Loss of contrast with text-image

Ultimate loss of training

Is a weighted combination of two penalties:

wherein λ is a scalar weight;

6. The method as claimed in claim 1, wherein in step S301, the im compression partial sentence decoder generates a word to generate a title in each time step according to the context vector, the previous hidden state and the previously generated word by using LSTM-based method;

h _t ＝LSTM(x _t ,h _t-1 ,m _t-1 )

7. The method as claimed in claim 1, wherein the step S400 includes:

s402, evaluating the generated report by using METEOR;

s403, evaluating the generated report by using the ROUGE;

and S404, evaluating the generated report by using CIDER.

8. A radiology report generation model training system based on multimodal contrast learning, comprising:

in a Findings generation module, in order to make the generated sentence focus on describing different image regions, based on the attention framework, the visual features output by the image encoder and the semantic features of the previous sentence output by the sentence encoder are input into a full link layer and then into a SoftMax layer to obtain weighted visual features, the weighted visual features are input into a Findings partial sentence decoder, the coding of the sentence is obtained by the Findings partial sentence decoder, the coding of the sentence is used as the coding of the previous sentence input to the sentence encoder, which is input to the sentence encoder, so as to obtain new weighted visual features, and the process is repeated until the Findings partial sentence decoder generates an empty sentence, which indicates that the Findings partial sentence generation is completed;

V _w ＝Attention(v,s)

wherein, V _w Is the weighted visual representation to be obtained; attention () is an Attention function; v = { v) ₁ ,v ₂ ,…,v _k }，

in view of visual features

α＝softmax(z)

in the formula:

is a vector, all elements are set to 1;

is a parameter of the attention network;

note the weight of features in v in (v, s).

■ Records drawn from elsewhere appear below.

import Summits.QuantumFields.BalabanUV.T4Continuum.E3Cert.E3PolyCertZ
/-! E3 certificate package `ZL2d4C0half` — module `D_i4` ((4,2,1) block, d = 4, L = 2, type A small-field hypothesis c₀ = ½ ((x_t)₀ ≥ ½ on every link), γ = 923∕1024, M = 2²¹; emitter `bal_e3_lean_emit.py` output for
`block-L2d4-su2-c0half-dyadic.json`, lane `run/shared/lean/ttrl/balaban-calc/e3/lean-draft/tree/zL2d4C0half/D_i4.lean`; TREE COPY by the substrate cell (seat p3), typer
rulings (μ3)∕(ν2) = FINAL (μ6), journal l.19196 ∕ l.20020, following the E3 PILOT's scripted road (`substrate/p3/E3-PILOT.md` §1): import prefix
substituted and one-line docstrings added BY SCRIPT, no literal touched).  Meaning of the certificate: see `Data.lean` ∕ `Main.lean` of this package
and the checker `E3Cert/E3PolyCertZ*.lean`.  HONEST: certified computation on ONE small block — NOT Prop. (1.8), NOT an input of any NE row today,
NOT infinite volume ∕ mass gap ∕ Clay. -/
set_option maxRecDepth 200000
set_option maxHeartbeats 0
namespace E3Z
/-- E3 certificate `zL2d4C0half` component: `zL2d4C0half_i4blk` (lane output, transcribed verbatim; see the module docstring). -/
def zL2d4C0half_i4blk : GramBlock := { rows := [(0,8),(0,9),(0,10),(0,11),(0,24),(0,25),(0,26),(0,27)], gden := 1048576, gnum := [[(Int.ofNat 214),(Int.ofNat 0),(Int.ofNat 0),(Int.ofNat 0),(Int.negSucc 23),(Int.ofNat 0),(Int.ofNat 0),(Int.ofNat 0)],[(Int.ofNat 0),(Int.ofNat 214),(Int.ofNat 0),(Int.ofNat 0),(Int.ofNat 0),(Int.negSucc 23),(Int.ofNat 0),(Int.ofNat 0)],[(Int.ofNat 0),(Int.ofNat 0),(Int.ofNat 214),(Int.ofNat 0),(Int.ofNat 0),(Int.ofNat 0),(Int.negSucc 23),(Int.ofNat 0)],[(Int.ofNat 0),(Int.ofNat 0),(Int.ofNat 0),(Int.ofNat 214),(Int.ofNat 0),(Int.ofNat 0),(Int.ofNat 0),(Int.negSucc 23)],[(Int.negSucc 23),(Int.ofNat 0),(Int.ofNat 0),(Int.ofNat 0),(Int.ofNat 213),(Int.ofNat 0),(Int.ofNat 0),(Int.ofNat 0)],[(Int.ofNat 0),(Int.negSucc 23),(Int.ofNat 0),(Int.ofNat 0),(Int.ofNat 0),(Int.ofNat 213),(Int.ofNat 0),(Int.ofNat 0)],[(Int.ofNat 0),(Int.ofNat 0),(Int.negSucc 23),(Int.ofNat 0),(Int.ofNat 0),(Int.ofNat 0),(Int.ofNat 213),(Int.ofNat 0)],[(Int.ofNat 0),(Int.ofNat 0),(Int.ofNat 0),(Int.negSucc 23),(Int.ofNat 0),(Int.ofNat 0),(Int.ofNat 0),(Int.ofNat 213)]], lden := 24, lnum := [[(Int.ofNat 178918)],[(Int.ofNat 0),(Int.ofNat 178918)],[(Int.ofNat 0),(Int.ofNat 0),(Int.ofNat 178918)],[(Int.ofNat 0),(Int.ofNat 0),(Int.ofNat 0),(Int.ofNat 178918)],[(Int.negSucc 36007),(Int.ofNat 0),(Int.ofNat 0),(Int.ofNat 0),(Int.ofNat 174490)],[(Int.ofNat 0),(Int.negSucc 36007),(Int.ofNat 0),(Int.ofNat 0),(Int.ofNat 0),(Int.ofNat 174490)],[(Int.ofNat 0),(Int.ofNat 0),(Int.negSucc 36007),(Int.ofNat 0),(Int.ofNat 0),(Int.ofNat 0),(Int.ofNat 174490)],[(Int.ofNat 0),(Int.ofNat 0),(Int.ofNat 0),(Int.negSucc 36007),(Int.ofNat 0),(Int.ofNat 0),(Int.ofNat 0),(Int.ofNat 174490)]] }
/-- E3 certificate `zL2d4C0half` component: `zL2d4C0half_i4` (lane output, transcribed verbatim; see the module docstring). -/
def zL2d4C0half_i4 : Poly × GramBlock × ℕ := ([([],(Int.negSucc 0)),([(16,1)],(Int.ofNat 2))], zL2d4C0half_i4blk, 1)
end E3Z
import Literature.MathematicalPhysics.QuantumFieldTheory.Balaban1983to89.Beta.BalabanCompositeJets
import Literature.MathematicalPhysics.QuantumFieldTheory.Balaban1983to89.Beta.AxialDressing

/-!
# Bałaban's step jets for `j ≥ 1` and the family literal `JsBal := fun j ↦ dress (JsBal⁰ j)` (β sub-cell, an2 lineage, gen 10)

The wall statement of the β sub-cell reads `OneStepKernelFamily.D1Drift Lc (JsBal N Lc) N μ ν` — the step family
`TbalOf Lc Js j = TstepOf Lc j (Js j) = hessKer (KInvStep Lc j) (vertexOfK (KInvStep Lc j) Lc (Js j).S) (Js j).W` of an
HONEST `Js : ℕ → JetData 3 Lc` (route (α), RULING (R29): `JsBal := fun j ↦ AxialDressing.dress (JsBal⁰ j)`).  Member `0` of
`JsBal⁰` is `BalabanStepJets.jsBal0Of` (stencil `S₀`).  THIS FILE constructs the members `j ≥ 1` — the first-order stencil family
`S_j` of the GENUINE step-`j` system on the step-`j` lattice — packages them as `JetData d Lc` with abstract second-order tables,
and writes the two family literals `JsBal0Of` / `JsBalOf` together with the closed `Π`-form of every wall member
(`TbalOf_JsBalOf`, from an2's `AxialDressing.TbalOf_dress` BY NAME).  Work-order (P3) of the lead's list (journal l.58019,
WORK-ORDER CONFIRMATION 2026-08-19T17:11:33Z); design note X-an2-36.  v1.1 (same gen): + §8, the block-translation sockets
(St♭)/(Wt) of the two families (note X-an2-38); every v1 declaration unchanged.  v1.2 (same gen): THE (P6′) RE-WEIGHTING of `Sstep`
— the (V-H) piece gets the weight `wVH j = (Lc^j)^{2(d+2)}` (was `1`) and `wΛ j = (Lc^j)^{4(d+2)}` (was `(Lc^j)^{2(d+2)}`), `wE`
unchanged — adopting the an4 lineage's count (finding X-an4-39, journal pre-rotation l.59620) after the independent re-derivation of
note X-an2-39 (UNITS paragraph below, rewritten); body-only: every statement of every lemma is unchanged (all exponent-agnostic), no
importer unfolds a weight; + lit2's DOCFIX-LOW D1 (docstring title of `JsBal0Of_W_translate`).

HONEST LABEL.  Construction / bookkeeping grade (M→H typing, no new mathematics).  NOTHING of `FlowStep.BetaPertH` is discharged
here; discharging it would make Bałaban's ultraviolet stability UNCONDITIONAL — a real constructive-QFT result; it is NOT the
continuum limit and NOT the Clay problem.  ABSOLUTE RULE: this file cites NOTHING; every docstring tagged [folklore] states a
definition or a lemma about definitions; 0 `Prop` mirrors; no programme-internal claim enters as a fact.

THE STEP-`j` SYSTEM (`j ≥ 1`; READING, docstring-level, never a hypothesis — as for `OneStepKernelFamily.KInvStep`).  Background
= the minimiser of the `j`-fold composite system (fine bordered operator `𝕄_j`, packed resolvent `KInv (N := Lc^j)`, derivative
stencil `BalabanCompositeJets.Sc (j−1)` — the objects `BalabanCompositeJets.jcOf j` / `TshotOf … j` read); step field on the
step-`j` lattice (again indexed by `ℤ^{d+1}`), ONE averaging `Q_{Lc}`, resolvent `KInvStep Lc j = dec (Lc^j) (KInv (Lc^{j+1}))`.
The step-`j` bordered operator is `[[E_j″ − λ_{j+1}·Q″_{Lc}, ∓Q′ᵀ_{Lc}],[Q′_{Lc}, 0]]` (border signs per the (R26-3) adapter
`StepJetData.mfNeg`) with `E_j` the `j`-step effective action; its
derivative along the background bond `(κ′, u′)` of the step-`j` lattice has THREE pieces (AN2 design (D-λ)(iv)):
(E‴) the value-function third jet `E_j‴[·,·,e_{(κ′,u′)}]`; (V-H) the one-step averaging field–multiplier jets — the SAME term as in
`S₀` (the step system has one averaging); (Λ) the step Lagrange stencil `−λ′_{j+1}[e_{(κ′,u′)}]·Q″_{Lc}`.
SIGN (fixed by the tree, not chosen): the typed `U = 1` system is `A″·U = 𝒬ᵀ·λ (+ gauge)`, `𝒬U = b` (`KernelSpecInstance.wH_EL`),
so the multiplier is the GRADIENT of the constrained minimum `E(b)` and the multiplier-response block of the packed resolvent is
`wΦ = +E″`; hence `E2 j := +mmRead (Lc^j) (KInv (Lc^j))` reads `+E_j″` (the rôle of `+A″` at `j = 0`, cf. `lamCoeffOf`) and the third
jet is the derivative of an inverse, `E_j‴ = ∂(𝕄_j⁻¹)_{mm} = −(𝕄_j⁻¹ (∂𝕄_j) 𝕄_j⁻¹)_{mm}` with `∂𝕄_j` along the `ℋ`-column of the
bond `= OneStepResolventKernel.vertexOf (N := Lc^j) (Sc (j−1)) κ′ u′` (BCJ's one-shot chain-rule vertex): `e3Of j κ′ u′ :=
−mmRead (Lc^j) (KInv ∘ vertexOf (Sc (j−1)) κ′ u′ ∘ KInv)` (the rôle of `+A‴ = wilsonA` at `j = 0`).

UNITS (v1.2; the three numerals `wE j = (Lc^j)^{3(d+2)}`, `wVH j = (Lc^j)^{2(d+2)}`, `wΛ j = (Lc^j)^{4(d+2)}`; still PROVISIONAL in
the cell's sense — a DERIVATION, now made twice independently (an4 lineage X-an4-39: typed coordinates blockwise, and calibration
against `BalabanCompositeJets.Sc_succ` + the step recursion (R1); an2 X-an2-39: the exact self-similarity below), certified only by
the future proof of (R1) against an4's `StepRecursionUpTo`; every lemma below is exponent-agnostic).  Write `M := Lc^j`,
`N′ := Lc^{j+1}`.  Conventions of the package, all tree-pinned: the field legs of `KInvStep Lc j = dec M (KInv N′)` are block-contour
MEANS (`OneStepKernelFamily.legW = M^{−(d+2)}`), so the typed step field is `a = M⁻¹·B̃_j` with `B̃_j = M·(mean)` the level-`j` field in
level-`j` lattice units (an1's `AveragingHessianKernels` conventions: the one-step average maps `B̃_j ↦ B̃_{j+1}`, its jets `vhS`,
`hessFF` are taken w.r.t. unit one-forms on the lattice they live on); its multiplier legs are those of `KInv N′`, dual to the block SUM
`b^{sum}_{j+1} = N′^{d+1}·B̃_{j+1}` (BCJ UNITS; kernel witness: `HessianTelescopingKKT.constReproSum_stepCol`, coset mass `N′^{−(d+2)}`
at step `j` versus `Lc^{−(d+2)}` at step `0`).  Hence, with `D := diag(M⁻¹ on field legs, M^{−(d+1)} on multiplier legs)`, the typed
step Lagrangian is the ONE-STEP-NORMALISED one in rescaled coordinates, `L_j^{typ}(D ξ) = L_j^{(1)}(ξ)`, where `L_j^{(1)}` is the `j = 0`
Lagrangian written on the step-`j` lattice with the Wilson action replaced by the `j`-step effective action `E_j^{(1)}(B̃_j)`; so
`KInvStep Lc j = D K_j^{(1)} D` exactly, and by the conjugation invariance of `hessKer` (`colH (D K D) = M^{−(d+2)}·colH K`) the step
kernel `TstepOf Lc j` equals the one-step-normalised one — which (R1) demands, the `j = 0` dictionary being the base — iff
`S_j = M^{d+2}·D⁻¹ S_j^{(1)} D⁻¹` with `S_j^{(1)}` the `S₀` formula verbatim (`A″ ↦ E_j^{(1)}″`, `A‴ ↦ E_j^{(1)}‴`, `KInv Lc ↦ K_j^{(1)}`).
Blockwise (`D⁻¹·D⁻¹` = `M²` on the field–field block, `M^{d+2}` on the field–multiplier blocks): (V-H) sits off-diagonal, an1's table
verbatim ⇒ `wVH = M^{d+2}·M^{d+2} = M^{2(d+2)}`; (E‴) is field–field and `E_j^{(1)}‴ = ∂_{B̃_j} E_j^{(1)}″ = M^{2(d+1)}·e3Of j` (`E2 j` reads
`E_j″` w.r.t. `b^{sum}_j = M^{d+1} B̃_j`; `e3Of j` is its `B̃_j`-derivative because BCJ's `Sc (j−1)` carries the accumulated `Lc^{d+1}`
per level) ⇒ `wE = M^{d+2}·M²·M^{2(d+1)} = M^{3(d+2)}`; (Λ) is field–field with `lamCoeff(K_j^{(1)}, E_j^{(1)}″) = M^{d+2}·M^{2(d+1)}·lamCoeffK
(KInvStep Lc j) (E2 j)` (the `mf` block of `D⁻¹ KInvStep D⁻¹` and the `b^{sum}_j ↦ B̃_j` conversion of `E2`) ⇒ `wΛ = M^{d+2}·M²·M^{3d+4}
= M^{4(d+2)}`.  (v1/v1.1 had `wVH = 1`, `wΛ = M^{2(d+2)}`: the common factor `M^{d+2}` and the off-diagonal/`hessFF` block factors were
not applied to (V-H)/(Λ), and for (E‴) two slips compensated — X-an4-39 §7, conceded in X-an2-39.)  THE SAME RULE weights the
second-order tables of work-order (P4) at step `j` (first-order tables `× M^{d+1}`, second-order tables `× M^{2(d+1)}` relative to
their typed partial derivatives, then `D⁻¹·D⁻¹` blockwise; X-an2-39 §4).  The colour weights `cE, cVH, cΛ` are the SAME real
parameters as in `S₀` (they silently contain the powers `Lc^{d+1}`, `Lc^{2(d+1)}`, `Lc^{2(d+1)}` of the first step — immaterial here,
recorded for the weight pin (P6), pinned LAST).

CONTENT (general `d`, except §7 at `d = 3`).
* §1 two composition bricks missing from `ExpKernelCalculus` §2: `decays_comp` (decaying ∘ decaying decays, rate `δ′ < δ`,
  constant `|F|·C_A·C_B·Zl(δ−δ′)`) and `biLoc_comp_right` (bi-localised ∘ decaying is bi-localised; the right twin of
  `biLoc_comp_decays`), with their termwise bounds.
* §2 `mmRead M F` — the multiplier–multiplier block of a fine kernel read at the `M`-coarse points as a field–field kernel of the
  coarse lattice (`mmRead_eq_dec`: the same numbers as the `(inr,inr)` legs of an4's `dec M F`); `decays_mmRead`, `biLoc_mmRead`
  (rate kept: `|M•v|₁ = M|v|₁ ≥ |v|₁`), `shiftK_mmRead`.
* §3 `E2 j := mmRead (Lc^j) (KInv (Lc^j))` (`decays_E2`) and `e3Of j κ′ u′ := −mmRead (Lc^j) (KInv ∘ vertexOf (Sc (j−1)) κ′ u′ ∘ KInv)`
  with **`locStencil_e3Of : ∃ Cs δ > 0, LocStencil (e3Of … j) Cs δ`** (`decays_KInv`, BCJ `locStencil_Sc` + `vertexFamily_vertexOf'`,
  `biLoc_comp_decays`, `biLoc_comp_right`, `biLoc_mmRead`; rate a quarter of the common rate, existential per `Lc`, `j`).
* §4 `lamCoeffK A E N μ y κ′ u′ := (A ∘ E)((N•y, inr μ); (u′, inl κ′))` — the step multiplier response through a value Hessian — and
  `abs_lamCoeffK_le` (the `hc` hypothesis of `InterLevelTransport.locStencil_SLam`, from `decays_comp`).
* §5 THE STENCIL `Sstep d Lc cE cVH cΛ j κ′ u′ := (cE·wE j) • e3Of j κ′ u′ + (cVH·wVH j) • mfNeg (vhS d Lc κ′ u′) + (cΛ·wΛ j) •
  SLam Lc (lamCoeffK (KInvStep Lc j) (E2 j) Lc) hessFF κ′ u′` (weights `wE`/`wVH`/`wΛ`, v1.2) and **`locStencil_Sstep`** (an1's `locStencil_vhS` / `biLoc_hessFF`, an2's
  `locStencil_SLam`, `StepJetData` socket lemmas, BY NAME).
* §6 `jsStepOf hLc cE cVH cΛ W Cw δw hδw hW j : JetData d Lc` (second-order tables `W j` abstract — work-order (P4)) with `jsStepOf_S/W`;
  THE FAMILIES **`JsBal0Of … : ℕ → JetData d Lc`** (`0 ↦ jsBal0Of …`, `j+1 ↦ jsStepOf … (j+1)`; `JsBal0Of_zero/succ/S_zero/S_succ/W`)
  and **`JsBalOf … := fun j ↦ AxialDressing.dress (JsBal0Of … j)`** — THE LITERAL OF ROUTE (α) — with `TstepOf_JsBalOf` (closed
  `Π`-form of every step kernel, `AxialDressing.TstepOf_dress` BY NAME).
* §7 (`d = 3`) **`TbalOf_JsBalOf : TbalOf Lc (JsBalOf …) j = hessKer (axDressK Lc (KInvStep Lc j)) (axVertexOfK (KInvStep Lc j) Lc
  (JsBal0Of … j).S) (W j)`** — the wall's family member by member (`AxialDressing.TbalOf_dress`).
* §8 (v1.1) THE BLOCK-TRANSLATION SOCKETS (St♭)/(Wt).  `vertexOf_translate_block` / `vertexOfK_translate_block`: the chain-rule
  vertex is block-covariant as soon as the stencil family is covariant under BLOCK translations `u ↦ u + N•t` — the hypothesis of
  `OneStepResolventKernel.vertexOf_translate` / `OneStepKernelFamily.vertexOfK_translate` WEAKENED from all fine `v` to `v = N•t`
  (their proofs use that instance only; the full-`v` hypothesis is false for averaging-bordered stencils — an1's
  `AveragingHessianKernels` header, `packVH_translate` «for block translations ONLY»; note X-an2-38); same six-line proofs, stated
  because `Sc`, `S0`, `Sstep` are block-covariant only.  Then `shiftK_E2` (full level-`j` invariance), `comp_sandwich_shiftK`,
  `mmRead_shiftK_smul`, **`e3Of_translate`** (all level-`j` unit translations, members `j+1`), `lamCoeffK_translate`,
  **`Sstep_translate … (j+1) κ′ (u + (Lc:ℤ)•t) = shiftK (−((Lc:ℤ)•t)) (Sstep … (j+1) κ′ u)`**, **`JsBal0Of_S_translate`** ((St♭) for every
  member of the undressed family; member `0` by `BalabanStepJets.S0_translate`), **`JsBalOf_S_translate`** ((St♭) for the dressed family,
  `AxialDressing.dress_S` / `dressS_translate`) and **`JsBalOf_W_translate`** ((Wt) for the dressed family from (Wt) of the `W` binder,
  `AxialDressing.dress_W` / `dressW_translate`).  (St♭) is the byte shape `∀ j κ′ u t, (Js j).S κ′ (u + (Lc:ℤ)•t) = shiftK (−((Lc:ℤ)•t))
  ((Js j).S κ′ u)`; (Wt) is `∀ j μ y ν y′ t, (Js j).W μ (y + t) ν (y′ + t) = shiftK (−((Lc:ℤ)•t)) ((Js j).W μ y ν y′)`.

WHAT IS NOT HERE: (a) the second-order tables `W j` (Wilson quartic vertex, second minimiser response, averaging third jets, the
`Λ`-piece of order two) — work-order (P4), abstract binders of `jsStepOf`/`JsBal0Of`; (b) the colour-weight pin `cE, cVH, cΛ` as
defined numbers of `N` — work-order (P6), real parameters here; (c) the certification of the two UNITS numerals — with (R1); (d) the
stripped antisymmetry of `S_j` (the analogue of BCJ's `Sc_antisymm`; it needs the `J`-symmetry of the packed resolvent, OSRK-side) and
the REFLECTION sockets (Sr)/(Wr) (an5's `refK`/`bref`/`reflSign`, later) — the block-TRANSLATION sockets ARE here (§8, v1.1); (d′) (Wt)
of the `W` binder itself — it comes with the instantiation `W j := SecondOrderResponse.W2OfK (KInvStep Lc j) …` (work-order (P4)); (e) any identification of
`hessKer (KInvStep Lc j) …` with a finite-volume second derivative of `log Z_j` (the READING above is prose); (f) NOT continuum;
NOT Clay.

Provenance: β sub-cell an2 lineage, gen 10 (2026-08-19), over `Beta.BalabanCompositeJets` v1.5 (BCJ: `Sc`, `locStencil_Sc`,
`jcOf`), `Beta.BalabanStepJets` (`S0`, `jsBal0Of`), `Beta.OneStepKernelFamily` (an4: `dec`, `KInvStep`, `TstepOf`, `TbalOf`),
`Beta.InterLevelTransport` (`SLam`), `Beta.AveragingHessianKernels` (an1: `vhS`, `hessFF`), `Beta.AxialDressing` v1.4 (`dress`,
`TstepOf_dress`, `TbalOf_dress`) — all BY NAME; nothing restated.
-/

noncomputable section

in the formula, alpha _i Is the ith dimension element in alpha;

9. The multi-modal contrast learning-based radiology report generation model training system of claim 8, wherein in the radiology report generation module, the image encoder is modeled as a CNN; the sentence encoder is modeled as a model after fine-tuning in a BERT language model, and semantic representations of sentences are generated by averaging the pooling layers.